In a sense neither the real part nor the imaginary part have physical significance, as these quantities do not directly appear in observables. One way to see this is that any solution $\left|\psi \right\rangle$ to Schroedinger's equation 
$$
i\hbar\frac{d}{dt}\left|\psi \right\rangle = H \left|\psi \right\rangle
$$
is still a solution if multiplied by an arbitrary phase $e^{i\phi}$, where $\phi$ is a constant. Multiplying this phase also preserves the normalization condition which only depends on the mod-squared of the wave-function. Since we can choose any real valued phase that does not depend on position or time, this arbitrariness is called a continuous global phase symmetry. Though this is going a little off topic, this symmetry implies (via Noether's theorem) conservation of particle number.

As we derive the expression for $\hat{p}$ for this specific function, how does it guarantee that this is indeed the $\hat{p}$ for every other arbitrary wave function? Can it be derived besides using the wave function I mentioned?

The nice derivation you gave for the momentum operator shows that plain waves are eigenstates of the momentum operator, and in this way we specify the meaning of the momentum operator. In general, states are not eigenstates of momentum but can be expanded as a superposition of such eigenstates. 

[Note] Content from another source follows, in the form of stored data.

import Summits.CriticalPhenomena.PercolationContinuityZ3.Theorems.PercNearOneGluingNoHeavyLowerTailMajorityGluingQCert3SixFive
import Summits.CriticalPhenomena.PercolationContinuityZ3.Theorems.PercNearOneGluingNoHeavyLowerTailMajorityGluingQCert3Slice
import HarnessLib

/-!
# The degree-3 certificate `sixFive3`: slice checks 30, 31 (lane prim-rate, constants-miner 1; generated by census/g34/cert/mk3slices.py)

Support file for the closed crux `NoHeavyLowerTail` (stmt-CriticalPhenomena-4575), majority-gluing line.  `decide +kernel` evaluations of `Cert3.checkSlice` on `QCert.sixFive3`.  No sorries.
-/

namespace Summit.CriticalPhenomena.PercolationContinuityZ3.Theorems

namespace HubOnly
namespace QCert

set_option maxHeartbeats 0 in
/-- Slice `30` of the degree-3 certificate `sixFive3` passes (contributions with smallest index `30`, sorted and run-scanned in the kernel). -/
theorem sixFive3_slice_30 : sixFive3.checkSlice 30 16 = true := by decide +kernel

set_option maxHeartbeats 0 in
/-- Slice `31` of the degree-3 certificate `sixFive3` passes (contributions with smallest index `31`, sorted and run-scanned in the kernel). -/
theorem sixFive3_slice_31 : sixFive3.checkSlice 31 16 = true := by decide +kernel

end QCert
end HubOnly

end Summit.CriticalPhenomena.PercolationContinuityZ3.Theorems
import Summits.BirchSwinnertonDyer.BirchSwinnertonDyer.Theorems.Rank2ObservatoryRank2CompleteBelow25000
import Summits.BirchSwinnertonDyer.BirchSwinnertonDyer.Theorems.Rank2ObservatoryRank2Rows05Complete
import Summits.BirchSwinnertonDyer.BirchSwinnertonDyer.Theorems.Rank2ObservatoryRank2Rows06aComplete
import Summits.BirchSwinnertonDyer.BirchSwinnertonDyer.Theorems.Rank2ObservatoryRank2Rows06bComplete
import HarnessLib

/-!
# BirchSwinnertonDyer — rank ≥ 2 observatory: every rank-2 census curve of conductor < 35000 is certified

HONEST FRAMING: per-curve certified theorems and census instruments; no claim on BSD in rank ≥ 2.

EVERY rank-2 census curve of conductor `N < 35000` — every row `r ∈ rank2Table` (Cremona's table of
the `348672` curves of rank `2` and conductor `< 500000`) with `r.N < 35000` — has an UNCONDITIONAL
kernel certificate `2 ≤ rank_ℤ E_r(ℚ)`. Reason: a row with `N < 35000` lies in one of the `8` chunks
`rank2Rows00 … rank2Rows06b` (every other chunk / decade has a certified conductor range starting at
`35000` or above), and each of those chunks is COMPLETE (`Rank2ObservatoryRank2Rows<c>Complete`:
merge certificates over the aggregated kernel-certificate indices). Consequences for all these
curves: `L(E,1) = L′(E,1) = 0` exactly given only the named literature fact `hGZK`, and `r_an = rank
= 2` given `hGZK`, `hup`, `hL2`. This extends `Rank2ObservatoryRank2CompleteBelow25000` (conductor-
ascending certification, chunk by chunk); nothing is claimed for conductor `N ≥ 35000`.

References: [cite: CremonaAlgorithms1997, Table 1, §2.13, §3.5] (the census, `L^{(r)}(E,1)`, conductor ranges);
[cite: Darmon2004, Thm. 3.22] (Gross–Zagier–Kolyvagin); [cite: SilvermanAEC2009, Thm. VIII.6.7] (reduction injective on
prime-to-`p` torsion — the engine of the per-curve kernel certificates).
-/

namespace Summit.BirchSwinnertonDyer.BirchSwinnertonDyer.Rank2Observatory

open WeierstrassCurve Literature Literature.NumberTheory.EllipticCurves

/-- **A census row of conductor `N < 35000` lies in one of the chunks `rank2Rows00 … rank2Rows06b`**
(all other chunks and decades have certified conductor ranges `≥ 35000`). [cite: CremonaAlgorithms1997, Table 1] -/
theorem mem_chunks_of_mem_rank2Table_of_conductor_lt_35000 {r : Rank2Row} (hr : r ∈ rank2Table)
    (hN : r.N < 35000) :
    r ∈ rank2Rows00 ∨ r ∈ rank2Rows01 ∨ r ∈ rank2Rows02 ∨ r ∈ rank2Rows03 ∨ r ∈ rank2Rows04 ∨ r ∈
    rank2Rows05 ∨ r ∈ rank2Rows06a ∨ r ∈ rank2Rows06b := by
  simp only [rank2Table, rank2Decades, List.flatten_cons, List.flatten_nil, List.mem_append,
    List.not_mem_nil, or_false] at hr
  rcases hr with h | h | h | h | h | h | h | h | h | h
  · simp only [rank2Decade0, rank2Decade0Chunks, List.flatten_cons, List.flatten_nil, List.mem_append,
    List.not_mem_nil, or_false] at h
    rcases h with h | h | h | h | h | h | h | h | h | h | h | h | h | h
    exacts [
      Or.inl h,
      Or.inr (Or.inl h),
      Or.inr (Or.inr (Or.inl h)),
      Or.inr (Or.inr (Or.inr (Or.inl h))),
      Or.inr (Or.inr (Or.inr (Or.inr (Or.inl h)))),
      Or.inr (Or.inr (Or.inr (Or.inr (Or.inr (Or.inl h))))),
      Or.inr (Or.inr (Or.inr (Or.inr (Or.inr (Or.inr (Or.inl h)))))),
      Or.inr (Or.inr (Or.inr (Or.inr (Or.inr (Or.inr (Or.inr h)))))),
      absurd hN (not_lt.mpr (le_conductor_of_all_range rank2Rows07a_conductor h)),
      absurd hN (not_lt.mpr (le_trans (by norm_num) (le_conductor_of_all_range rank2Rows07b_conductor h))),
      absurd hN (not_lt.mpr (le_trans (by norm_num) (le_conductor_of_all_range rank2Rows08a_conductor h))),
      absurd hN (not_lt.mpr (le_trans (by norm_num) (le_conductor_of_all_range rank2Rows08b_conductor h))),
      absurd hN (not_lt.mpr (le_trans (by norm_num) (le_conductor_of_all_range rank2Rows09a_conductor h))),
      absurd hN (not_lt.mpr (le_trans (by norm_num) (le_conductor_of_all_range rank2Rows09b_conductor h)))]
  · exact absurd hN (not_lt.mpr (le_trans (by norm_num) (le_conductor_of_mem_rank2Decade1 h)))
  · exact absurd hN (not_lt.mpr (le_trans (by norm_num) (le_conductor_of_mem_rank2Decade2 h)))
  · exact absurd hN (not_lt.mpr (le_trans (by norm_num) (le_conductor_of_mem_rank2Decade3 h)))
  · exact absurd hN (not_lt.mpr (le_trans (by norm_num) (le_conductor_of_mem_rank2Decade4 h)))
  · exact absurd hN (not_lt.mpr (le_trans (by norm_num) (le_conductor_of_mem_rank2Decade5 h)))
  · exact absurd hN (not_lt.mpr (le_trans (by norm_num) (le_conductor_of_mem_rank2Decade6 h)))
  · exact absurd hN (not_lt.mpr (le_trans (by norm_num) (le_conductor_of_mem_rank2Decade7 h)))
  · exact absurd hN (not_lt.mpr (le_trans (by norm_num) (le_conductor_of_mem_rank2Decade8 h)))
  · exact absurd hN (not_lt.mpr (le_trans (by norm_num) (le_conductor_of_mem_rank2Decade9 h)))

/-- **Every rank-2 census curve of conductor `N < 35000` has `2 ≤ rank_ℤ E(ℚ)`** — with NO hypothesis
(kernel certificates for every curve, chunk completeness by merge certificates).
[cite: CremonaAlgorithms1997, Table 1, §3.5] [cite: SilvermanAEC2009, Thm. VIII.6.7] -/
theorem two_le_mordellWeilRank_of_mem_rank2Table_of_conductor_lt_35000 {r : Rank2Row} (hr : r ∈ rank2Table)
    (hN : r.N < 35000) : 2 ≤ r.curve.mordellWeilRank := by
  rcases mem_chunks_of_mem_rank2Table_of_conductor_lt_35000 hr hN with h | h | h | h | h | h | h | h
  exacts [two_le_mordellWeilRank_of_mem_rank2Rows00 h,
    two_le_mordellWeilRank_of_mem_rank2Rows01 h, two_le_mordellWeilRank_of_mem_rank2Rows02 h,
    two_le_mordellWeilRank_of_mem_rank2Rows03 h, two_le_mordellWeilRank_of_mem_rank2Rows04 h,
    two_le_mordellWeilRank_of_mem_rank2Rows05 h, two_le_mordellWeilRank_of_mem_rank2Rows06a h,
    two_le_mordellWeilRank_of_mem_rank2Rows06b h]

/-- **Exact vanishing `L(E,1) = L′(E,1) = 0` for every rank-2 census curve of conductor `N < 35000`**,
given ONLY the named literature fact `hGZK` (Gross–Zagier–Kolyvagin: `r_an ≤ 1 → rank = r_an`).
[cite: Darmon2004, Thm. 3.22] [cite: CremonaAlgorithms1997, §2.13] -/
theorem lvalue_lderiv_eq_zero_of_mem_rank2Table_of_conductor_lt_35000 {r : Rank2Row} (hr : r ∈ rank2Table)
    (hN : r.N < 35000) (hGZK : rank_eq_analyticRank_of_analyticRank_le_one) :
    r.curve.entireLFunction 1 = 0 ∧ deriv r.curve.entireLFunction 1 = 0 :=
  ⟨rank2_lvalue_eq_zero_of_mem hr hGZK
      (two_le_mordellWeilRank_of_mem_rank2Table_of_conductor_lt_35000 hr hN),
    rank2_lderiv_eq_zero_of_mem hr hGZK
      (two_le_mordellWeilRank_of_mem_rank2Table_of_conductor_lt_35000 hr hN)⟩

/-- **`r_an(E) = rank_ℤ E(ℚ) = 2` for every rank-2 census curve of conductor `N < 35000`** with the
certificate field `rank_lower` DISCHARGED; remaining named hypotheses `hGZK` (literature), `hup`
(2-descent upper bound), `hL2` (`L″(E,1) ≠ 0`). [cite: CremonaAlgorithms1997, §2.13]
[cite: Darmon2004, Thm. 3.22] -/
theorem analyticRank_eq_rank_of_mem_rank2Table_of_conductor_lt_35000 {r : Rank2Row} (hr : r ∈ rank2Table)
    (hN : r.N < 35000) (hGZK : rank_eq_analyticRank_of_analyticRank_le_one)
    (hup : r.curve.mordellWeilRank ≤ 2) (hL2 : iteratedDeriv 2 r.curve.entireLFunction 1 ≠ 0) :
    r.curve.analyticRank = r.curve.mordellWeilRank ∧ r.curve.analyticRank = 2 :=
  ⟨rank2_analyticRank_eq_rank_of_mem hr hGZK
      (two_le_mordellWeilRank_of_mem_rank2Table_of_conductor_lt_35000 hr hN) hup hL2,
    rank2_analyticRank_eq_two_of_mem hr hGZK
      (two_le_mordellWeilRank_of_mem_rank2Table_of_conductor_lt_35000 hr hN) hup hL2⟩

end Summit.BirchSwinnertonDyer.BirchSwinnertonDyer.Rank2Observatory
import Mathlib
import Summits.Ventures.PercRepro2.A3PendantFreeRow

/-!
# (FM) at the marks `o` and `b`: BHK 1.4 and the cross-weighted BHK inequality
(blind cell PercRepro2, night-1 g31; proofs/NIGHT1-G31.md §3″)

At a MARK the first-order functional collapses to a polynomial in the `Q`-masses (on the fibres of
`C(x)` the mark `x` itself has `Ssig_x W = s3 W · m_W`, `Su_x W = (s3 W)² · m_W`, A3FibreMark):

* **`FMfun_self_o`**: `FMfun(o) = m_o · T₀ / P(Q)³` — (FM) at `o` is BHK 1.4 (`LeafStep.T0_nonneg`),
  **`FM_self_o`**;
* **`FMfun_self_b`**: `FMfun(b) = 2 · CW / P(Q)²` with `CW` the cleared cross-weighted BHK form of
  `CrossWeighted.crossWeighted_nonneg` (night-1 g29's (FM-b)), **`FM_self_b`**.

With `FMfun_leaf` (A3PendantFreeLeaf.lean) (FM) therefore holds at every vertex that is a leaf at `o`
or at `b` — the means-level reason behind the class theorems `A3Between_pendant_o` / `_b` of g30, now
read off the single identity `btw_leaf_free`.  Standard axioms.
-/

namespace Summit.Ventures.PercRepro2

open UnionCluster CovForm PendantRoot PendantO

namespace CovForm

namespace A3Fibre

section SelfFibres

variable {V : Type*} {E : Type*} [Fintype V] [DecidableEq V] [Fintype E] [DecidableEq E]
  {R : Type*} [Field R] [LinearOrder R] [IsStrictOrderedRing R]

omit [Fintype V] [LinearOrder R] [IsStrictOrderedRing R] in
/-- On the fibres of `x`, `Ssig_x W = s3 W · m_W` for every `W`. -/
lemma Ssig_self (p : E → R) (ends : E → Sym2 V) (a₁ a₂ x : V) (W : Finset V) :
    Ssig p ends a₁ a₂ x x W = s3 a₁ a₂ W * mW p ends a₁ a₂ x W := by
  by_cases hx : x ∈ W
  · exact Ssig_eq_of_mem p ends a₁ a₂ x x W hx
  · rw [Ssig_eq_zero_of_notMem_self p ends a₁ a₂ x x hx, mW_eq_zero_of_notMem_self p ends a₁ a₂ x hx,
      mul_zero]

omit [Fintype V] [LinearOrder R] [IsStrictOrderedRing R] in
/-- On the fibres of `x`, `Su_x W = (s3 W)² · m_W` for every `W`. -/
lemma Su_self (p : E → R) (ends : E → Sym2 V) (a₁ a₂ x : V) (W : Finset V) :
    Su p ends a₁ a₂ x x W = s3 a₁ a₂ W ^ 2 * mW p ends a₁ a₂ x W := by
  by_cases hx : x ∈ W
  · exact Su_eq_of_mem p ends a₁ a₂ x x W hx
  · rw [Su_eq_zero_of_notMem_self p ends a₁ a₂ x x hx, mW_eq_zero_of_notMem_self p ends a₁ a₂ x hx,
      mul_zero]

omit [Fintype E] [DecidableEq E] [LinearOrder R] [IsStrictOrderedRing R] in
/-- `s3 W = 0` on an `A`-fibre. -/
lemma s3_eq_zero_of_mem_fibresA {a₁ a₂ : V} {W : Finset V} (hW : W ∈ fibresA a₁ a₂) :
    (s3 a₁ a₂ W : R) = 0 := by
  rw [fibresA, Finset.mem_filter] at hW
  unfold s3
  simp [hW.2.1, hW.2.2]

omit [Fintype V] [LinearOrder R] [IsStrictOrderedRing R] in
/-- `SFg` on the fibres of `o` itself: `SFg(o, γ, W) = γ · s3 W · m_W` (`s3³ = s3`). -/
lemma SFg_self_o (p : E → R) (ends : E → Sym2 V) (o a₁ a₂ : V) (γ : R) (W : Finset V) :
    RootEdge.SFg p ends o a₁ a₂ o γ W = γ * s3 a₁ a₂ W * mW p ends a₁ a₂ o W := by
  unfold RootEdge.SFg
  rw [Ssig_self, Su_self]
  have h := s3_pow_three (R := R) a₁ a₂ W
  linear_combination (-(mW p ends a₁ a₂ o W)) * h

A: The momentum operator is the generator of shifts. In 3 dimensions ($\hbar =1$
)
\begin{equation*}
(\exp [i\mathbf{a\cdot p}]f)(\mathbf{x})=f(\mathbf{x+a})
\end{equation*}
Expanding in $\mathbf{a}$
\begin{equation*}
i\mathbf{a\cdot p}f(\mathbf{x})=\mathbf{a\cdot }\partial _{\mathbf{x}}f(%
\mathbf{x)}
\end{equation*}
or
\begin{equation*}
\mathbf{p}f(\mathbf{x})=\frac{1}{i}\partial _{\mathbf{x}}f(\mathbf{x)}
\end{equation*}
This does not depend on the particular $f$. In your case
\begin{equation*}
(\exp [i\mathbf{a\cdot p}]\psi )(\mathbf{x},t)=A\exp [i\mathbf{k\cdot (x+a}%
-\omega t)
\end{equation*}
so
\begin{equation*}
\mathbf{p}\psi (\mathbf{x},t)=\mathbf{k}\psi (\mathbf{x},t)
\end{equation*}